The detectives who brought the dealer to justice said they found no evidence that the children had shared in the dealer's profits.

They suspected that the teenagers had been "groomed" with false promises of money. "In reality, we found three children inside a one-bed flat alongside two Class A drug users surrounded by used syringes," said Detective Inspector Tom Hadley.

"The place was filthy, cold and there was no food in the kitchen. The children looked drawn, tired and hungry."

Twenty-five wraps of heroin and crack cocaine were recovered from the flat, as well as cash and knives.

Mohammed eventually pleaded guilty after officers also recovered CCTV from Birmingham New Street station, showing him buying train tickets for two more children to travel to Lincoln.

The teenagers – a boy aged 15 and a 14-year-old girl who had been reported missing – were found when officers from Lincolnshire and West Midlands Police raided a property in Hermit Street, Lincoln on 6 April.

Mohammed admitted to four counts of possessing drugs with intent to supply and five counts of human trafficking.

"The fact is the children were being taken away for days or weeks, exposed to potential danger in a squalid environment," said Judge Nicholas Webb, who passed Mohammed's sentence down at Birmingham Crown Court.

The defendant stood in the dock wearing a grey tracksuit as the judge addressed him.

"Your role was significant. You were a trusted lieutenant, a trusted driver who drove or took them (the children) by train."

"Others, more senior, would liaise with the children and arrange for you to meet them."

"You were told where to go and what to do and you were doing it to pay off a (drugs) debt."

"But your role was pivotal. Somebody had to be trusted to get the children and the drugs for supply in place, and that person was you."

The judge accepted that there was no evidence that the defendant had forced or threatened the children into taking part.

"Your contribution," he said "was to exploit their vulnerability."

Police officers welcomed the sentence.

"[The children] have gone through a significant ordeal because at 14 or 15 years old they are vulnerable," said Superintendent Richard Agar, West Midlands Police's lead for county lines inquiries.

"When we did enforcement activity they were found in a flat that was dishevelled, it was unhygienic, it was covered in drugs paraphernalia.

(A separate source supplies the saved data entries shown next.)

/-- **THE ∃e-BRIDGE: the re-anchored most-times door W3ᵐᵗ-∃e plus NoTypeII gives Clay (A).** Door (= the
planner's rev21 `AprioriMostTimesBulkAlignmentExistsAnchor` VERBATIM, rev21/W3mtE.signature.txt): for every
classical Leray–Hopf solution from a rapidly decaying datum on `[0,T)` there are `λ₀ < 1`, `R₀ > 0`, `θ < 1`
such that for all `κ, ε, δ > 0` some level `M` and some time set `E` of final density `≤ θ` at `T` work: at every
`t ∈ [0,T) ∖ E` and every `x` with `|ω(t,x)| ≥ M`, `≥ κ/(T−t)`, SOME unit vector `e` has the `ε`-misaligned
(against `e`) part of the relative top set in the window of volume `≤ δ ℓ³`. With NoTypeII (the residual; the
body of `TypeILiouville.TypeIliouvilleNoTypeII`): `NavierStokesRegularity` (through `TypeILiouville.Assembly_holds`,
the slab bound `liouvilleKillsTypeI_exists_bound_Icc` and `false_of_mostTimesBulkAlignedExistsAnchor_typeI`).
The intended `closes` of a re-anchored route: `exact Theorems.navierStokesRegularity_of_mostTimesBulkAlignmentExistsAnchor_of_noTypeII hW hII`.
[cite: GigaMiura2011, Thm 1.1 with Rmk 1.4 and §2.1] -/
theorem navierStokesRegularity_of_mostTimesBulkAlignmentExistsAnchor_of_noTypeII
    (hW : ∀ (ν T : ℝ), 0 < ν → 0 < T → ∀ (u : ℝ → EuclideanSpace ℝ (Fin 3) → EuclideanSpace ℝ (Fin 3))
      (p : ℝ → EuclideanSpace ℝ (Fin 3) → ℝ), IsClassicalNSSolutionOn (Set.Ico 0 T) ν 0 u p →
      IsLerayHopfOn T ν 0 (u 0) u → HasRapidSpatialDecay (u 0) →
      ∃ lam0 : ℝ, lam0 < 1 ∧ ∃ R0 : ℝ, 0 < R0 ∧ ∃ θ : ℝ, θ < 1 ∧ ∀ κ : ℝ, 0 < κ → ∀ ε : ℝ, 0 < ε →
        ∀ δ : ℝ, 0 < δ → ∃ M : ℝ, 0 < M ∧ ∃ E : Set ℝ,
        (∃ h0 : ℝ, 0 < h0 ∧ ∀ h : ℝ, 0 < h → h < h0 →
          MeasureTheory.volume (E ∩ Set.Ioo (T - h) T) ≤ ENNReal.ofReal (θ * h)) ∧
        ∀ t ∈ Set.Ico 0 T, t ∉ E → ∀ x : EuclideanSpace ℝ (Fin 3), M ≤ ‖curl (u t) x‖ →
          κ / (T - t) ≤ ‖curl (u t) x‖ → ∃ e : EuclideanSpace ℝ (Fin 3), ‖e‖ = 1 ∧
            MeasureTheory.volume {y : EuclideanSpace ℝ (Fin 3) | lam0 * ‖curl (u t) x‖ ≤ ‖curl (u t) y‖ ∧
                ‖x - y‖ ≤ R0 * Real.sqrt (ν / ‖curl (u t) x‖) ∧
                ε < Real.sqrt (1 - (inner ℝ e (‖curl (u t) y‖⁻¹ • curl (u t) y)) ^ 2)}
              ≤ ENNReal.ofReal (δ * Real.sqrt (ν / ‖curl (u t) x‖) ^ 3))
    (hII : ∀ (ν T : ℝ), 0 < ν → 0 < T → ∀ (u : ℝ → EuclideanSpace ℝ (Fin 3) → EuclideanSpace ℝ (Fin 3))
      (p : ℝ → EuclideanSpace ℝ (Fin 3) → ℝ), IsMaximalSmoothSolution ν 0 u p T →
      IsLerayHopfOn T ν 0 (u 0) u → HasRapidSpatialDecay (u 0) → IsTypeIBlowup u T) :
    NavierStokesRegularity := by
  apply Summit.NavierStokesRegularity.NavierStokesRegularity.Theses.TypeILiouville.Assembly_holds
  intro ν T hν hT u p hcl hLH hdec
  by_contra hext
  have hI : IsTypeIBlowup u T := hII ν T hν hT u p ⟨hcl, hext⟩ hLH hdec
  have hbdd : ∀ T' < T, ∃ M : ℝ, ∀ s ∈ Set.Icc 0 T', ∀ x, ‖u s x‖ ≤ M := by
    intro T' hT'
    by_cases h : 0 < T'
    · exact liouvilleKillsTypeI_exists_bound_Icc hν hcl hLH hdec ⟨h, hT'⟩
    · obtain ⟨M, hM⟩ := liouvilleKillsTypeI_exists_bound_Icc hν hcl hLH hdec (T' := T / 2)
        ⟨by linarith, by linarith⟩
      push Not at h
      exact ⟨M, fun s hs x => hM s ⟨hs.1, by linarith [hs.2]⟩ x⟩
  obtain ⟨lam0, hlam01, R0, hR0, θ, hθ, hfam⟩ := hW ν T hν hT u p hcl hLH hdec
  exact false_of_mostTimesBulkAlignedExistsAnchor_typeI hν hT hcl hLH hbdd hI hext hlam01 hR0 hθ hfam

There was no heating in the flat and there was no food.

"The children themselves appeared to be disorientated, they were dishevelled themselves. It was unclear when they had last eaten.

"Zakaria Mohammed, the person who put all this together, was quite cynical in his activities. He conducted a business and he saw the children as a commodity to extend his own business.

"At an early stage in the investigation we recognised that these children were victims, that they were being exploited.

"We are working really closely with their parents, with children's services to make sure they are getting the support that they need."

Detective Constable Max Gebhard, of West Midlands Police, added: "This is a hugely significant conviction for West Midlands Police and law enforcement as a whole across the UK.

"It shows that we can go after county lines offenders not just for drug supply but also under trafficking legislation due to them exploiting children."